## YOUR INSTRUCTIONS
The stretch from the line with "HomologicalComplex.extend.X ((F.mapHomologicalComplex c).obj" through the line with "(mapExtendXIso F K i).hom ≫" in the records below: write it out exactly, and nothing else.
*** GIVEN DATA Section Begins ***
import Mathlib.Algebra.Homology.Embedding.Extend
import Mathlib.Algebra.Homology.Additive
import Mathlib.CategoryTheory.Limits.Preserves.Shapes.Zero
import HarnessLib

/-!
# Functors commute with `HomologicalComplex.extend`: `F(K.extend e) ≅ (F K).extend e`

For a functor `F : C ⥤ D` preserving zero morphisms (between categories with zero morphisms and a
zero object), a complex `K : HomologicalComplex C c` and an embedding of complex shapes
`e : c.Embedding c'`, the extended complex `K.extend e` (Mathlib: `K` placed on the image of `e`,
zero elsewhere) satisfies `F(K.extend e) ≅ (F K).extend e` (`mapExtendIso`), componentwise the
identity on the image of `e` and `F 0 ≅ 0` elsewhere. Not in Mathlib (which has `extendMap`,
`extendSingleIso`, `extendOpIso` but no compatibility with `Functor.mapHomologicalComplex`).

## References

Folklore (C. Weibel, *An introduction to homological algebra*, 1.2: functors act termwise on
complexes). [folklore]
-/

open CategoryTheory Limits

namespace Literature.Algebra.Homology

variable {ι ι' : Type*} {c : ComplexShape ι} {c' : ComplexShape ι'} {C D : Type*} [Category C]
  [Category D] [HasZeroMorphisms C] [HasZeroObject C] [HasZeroMorphisms D] [HasZeroObject D]
  (F : C ⥤ D) [F.PreservesZeroMorphisms] (K : HomologicalComplex C c) (e : c.Embedding c')

/-- Componentwise isomorphisms `F (extend.X K i) ≅ extend.X (F K) i` (identity on the image of the
embedding, `F 0 ≅ 0` outside). [folklore] -/
noncomputable def mapExtendXIso : ∀ (i : Option ι),
    F.obj (HomologicalComplex.extend.X K i) ≅
      HomologicalComplex.extend.X ((F.mapHomologicalComplex c).obj K) i
  | some _ => Iso.refl _
  | none => F.mapZeroObject

/-- The componentwise isomorphisms commute with the differentials. [folklore] -/
theorem mapExtendXIso_d (i j : Option ι) :
    F.map (HomologicalComplex.extend.d K i j) ≫ (mapExtendXIso F K j).hom =
      (mapExtendXIso F K i).hom ≫
        HomologicalComplex.extend.d ((F.mapHomologicalComplex c).obj K) i j := by
  rcases i with _ | a
  · rw [HomologicalComplex.extend.d_none_eq_zero _ _ _ rfl,
      HomologicalComplex.extend.d_none_eq_zero _ _ _ rfl, F.map_zero, zero_comp, comp_zero]
  rcases j with _ | b
  · rw [HomologicalComplex.extend.d_none_eq_zero' _ _ _ rfl,
      HomologicalComplex.extend.d_none_eq_zero' _ _ _ rfl, F.map_zero, zero_comp, comp_zero]
  · change F.map (K.d a b) ≫ 𝟙 _ = 𝟙 _ ≫ ((F.mapHomologicalComplex c).obj K).d a b
    rw [Category.comp_id, Category.id_comp, Functor.mapHomologicalComplex_obj_d]

/-- **A functor preserving zero morphisms commutes with the extension of complexes along an
embedding of complex shapes**: `F(K.extend e) ≅ (F K).extend e` (e.g. `F(K^{ℕ→ℤ}) ≅ (F K)^{ℕ→ℤ}`
for `e = embeddingUpNat`). [folklore] -/
noncomputable def mapExtendIso :
    (F.mapHomologicalComplex c').obj (K.extend e) ≅ ((F.mapHomologicalComplex c).obj K).extend e :=
  HomologicalComplex.Hom.isoOfComponents (fun i' => mapExtendXIso F K (e.r i'))
    (fun i' j' _ => (mapExtendXIso_d F K (e.r i') (e.r j')).symm)

end Literature.Algebra.Homology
*** GIVEN DATA Section Ends ***
## SOLUTION BELOW
      HomologicalComplex.extend.X ((F.mapHomologicalComplex c).obj K) i
  | some _ => Iso.refl _
  | none => F.mapZeroObject

/-- The componentwise isomorphisms commute with the differentials. [folklore] -/
theorem mapExtendXIso_d (i j : Option ι) :
    F.map (HomologicalComplex.extend.d K i j) ≫ (mapExtendXIso F K j).hom =
      (mapExtendXIso F K i).hom ≫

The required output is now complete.